Fig. 5. PC7A and cGAMP show synergistic antitumour efficacy in tumour-bearing mice.

a–f, MC38 (a–c) and TC-1 (d–f) tumour-bearing mice were injected intratumourally (i.t.; arrows) with 5% glucose (mock), cGAMP (2.5 μg), PC7A NPs (50 μg) or cGAMP-loaded PC7A NPs at the indicated time points. Mean tumour volume (a,d), Kaplan–Meier survival curves (b,e) and spider plots of individual tumour growth curves (c,f) are shown. PC7A NPs or cGAMP alone offer some degree of immune protection. cGAMP-loaded PC7A NPs confer a synergistic antitumour immune response, with significantly improved survival; 4 out of 7 mice in the MC38 model were tumour-free (TF). In the tumour growth studies (a and d), data are mean ± s.e.m. n = 7 (mock), n = 6 (cGAMP), n = 7 (PC7A) and n = 7 (cGAMP–PC7A) biologically independent mice in each tumour model. For a and d, statistical analysis was performed using two-tailed Student’s t-tests (versus mock). For b and e, statistical analysis was performed using Mantel–Cox tests.

Fig. 6. PC7A and cGAMP show synergistic STING activation in fresh human tissues.

a–f, Free cGAMP alone is unable to activate STING, whereas PC7A NPs and cGAMP-loaded PC7A NPs demonstrate effective STING activation.

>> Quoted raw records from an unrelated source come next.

/-!
# The time-derivative tower of the Fourier-side force of a Schwartz-on-slab forcing term
# (physical transfer for the forced Fourier–Picard construction of Tao 2013, Thm. 5.4, part 2)

Analysis/FluidPDE proof file (cell `pub/ns-blowup`, seat `ns-blowup-lit` g10; second file of the
«PHYSICAL TRANSFER OF THE FORCE» for the forced twin of the tree's Fourier-side local existence
engine; bears_on the Literature leaf `tao2011_smooth_local_existence_forced` /
`tao2011_forced_H1_local_almost_regular`; WHAT THIS IS NOT: not a statement about Navier–Stokes —
calculus bookkeeping of a forcing term). ONE plumbing definition (`FourierNS.forceDataFamily`, a
`def` with a body, no `Prop`) and theorems; no named facts.

`ForcedFourierForceData.lean` turns a force `f : ℝ → ℝ^ι → ℝ^ι` which is Schwartz on the closed
slab `[0, T] × ℝ^ι` (`IsSmoothSpaceTimeOn (Icc 0 T) f`, `HasUniformRapidDecayOn (Icc 0 T) f`) into
its Fourier-side force `b = forceData` (`b t ξ l = 𝓕⁻((f (clamp T t))ₗ^ℂ)(ξ)`). The classical half
of the engine (`ForcedFourierMildFamily.lean`, `IsSobolevMildForced.exists_family` /
`IsSobolevMildForced.classical`) consumes in addition a DERIVATIVE TOWER of the force: a sequence
`B : ℕ → (ℝ → ℝ^ι → ι → ℂ)` with `B 0 = b` whose components are Fourier families of every order on
`[0, T]` in the tree's sense (`FourierNS.IsFourierFamily`: measurable slices, uniform `HasDecay` of
every order, continuity in time, and `∂ₜ B_k = B_{k+1}` as `HasDerivWithinAt … (Icc 0 T) t`). This
file supplies it, as Tao's proof does ("if the data are Schwartz then … `∂ₜʲ u, ∂ₜʲ p ∈ L^∞_t H^k`
for all `j, k`" — the time derivatives of the force are again Schwartz on the slab and the Fourier
transform in `x` commutes with `∂ₜ`):

* §1 **time derivatives stay Schwartz on the slab**: `∂ₜ f = timeDerivWithin (Icc 0 T) f` and all
  its iterates are again jointly smooth with uniform rapid decay on `[0, T] × ℝ^ι`
  (`HasUniformRapidDecayOn.timeDerivWithin`, `.iterate_timeDerivWithin`: the joint derivatives of
  `∂ₜ f = D(uncurry f)(·)(1, 0)` are those of `uncurry f` one order up);
* §2 **the Fourier transform commutes with `∂ₜ`** on the closed slab: for `t₀ = 0 ≤ s ≤ T`,
  `b s ξ l − b 0 ξ l = ∫₀ˢ b′ σ ξ l dσ` with `b′ = forceData (∂ₜ f)` (fundamental theorem of calculus
  in `t` under the Fourier integral, Fubini with the dominating function `C (1 + ‖x‖)^{-(d+1)}`),
  hence `HasDerivWithinAt (b · ξ l) (b′ t ξ l) (Icc 0 T) t` for every `t ∈ [0, T]`
  (`FourierNS.hasDerivWithinAt_forceData`);
* §3 **the tower** `forceDataFamily k = forceData ((timeDerivWithin (Icc 0 T))^[k] f)`:
  `forceDataFamily 0 = forceData`, every component is an `IsFourierFamily T n` (all `n`), hence an
  `IsDomFamily T n`; conjugation symmetry, synthesis `synthVel (B k t) = (∂ₜᵏ f) t` on `[0, T]`,
  joint continuity of every member, and the packaged existential `FourierNS.exists_forceData_tower`
  in the binder shape of `IsSobolevMildForced.exists_family` / `.classical`.

The Leray projection of the tower and the force-pressure gauge are NOT in this file (seats
`ns-blowup-lit2` / `ns-blowup-lit3`, `FourierNS.lerayPart`).

## Mathlib / tree search

Tree (`lean search`): `FourierNS.forceData` and its API (`ForcedFourierForceData`),
`FourierNS.IsFourierFamily` (`NSFourierFamily`), `IsFourierFamily.isDomFamily` (`NSRegFourierFamily`),
`IsSmoothSpaceTimeOn.timeDerivWithin` / `.hasDerivWithinAt_timeDerivWithin` / `.timeDerivWithin_eq` /
`.contDiffOn_fderivWithin` (`ClassicalSolutionCalculus`), `HasUniformRapidDecayOn`
(`TaoForcedUniquenessSchwartzForce`). `lean search 'forceDataFamily|hasDerivWithinAt_forceData'`: no
hits before this file. Mathlib: `intervalIntegral.integral_eq_sub_of_hasDeriv_right_of_le`,
`MeasureTheory.integral_integral_swap`, `Continuous.integral_hasStrictDerivAt`,
`ContinuousLinearMap.norm_iteratedFDerivWithin_comp_left`, `norm_iteratedFDerivWithin_fderivWithin`.

## References

* T. Tao, *Localisation and compactness properties of the Navier–Stokes global regularity
  problem*, Anal. PDE 6 (2013) = arXiv:1108.1165, Def. 1.1 (p. 3: Schwartz data `(u₀, f, T)`),
  §5 proof of Thm. 5.4 (arXiv Thm. 31, p. 18) and the note closing it (time derivatives of all
  orders). [`Tao2011`]
* E. M. Stein, G. Weiss, *Introduction to Fourier Analysis on Euclidean Spaces*, PUP 1971, Ch. I,
  Thm. 1.8 / Thm. 2.3. [`SteinWeiss1971`]
-/

noncomputable section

Fresh surgically resected sentinel lymph nodes (SLN) (a,b) or squamous cell carcinoma samples from the base of tongue (SCC-BOT) (c–f) were divided into multiple sections (1–5 mm³) and injected with 5% glucose, free cGAMP, PC7A NPs or cGAMP-loaded PC7A NPs in 5% glucose solutions. IFNB1 (a,c,e) and CXCL10 (b,d,f) gene expression was measured after 24 h incubation. e,f, The CD45⁺ cell population exhibited an enhanced level of STING activation compared with CD45⁻ cells. Data are mean ± s.d. n = 4 SLN sections from the same patient in a and b. n = 4 SCC-BOT tumour sections from the same patient in c–f. Statistical analysis was performed using two-tailed Student’s t-tests.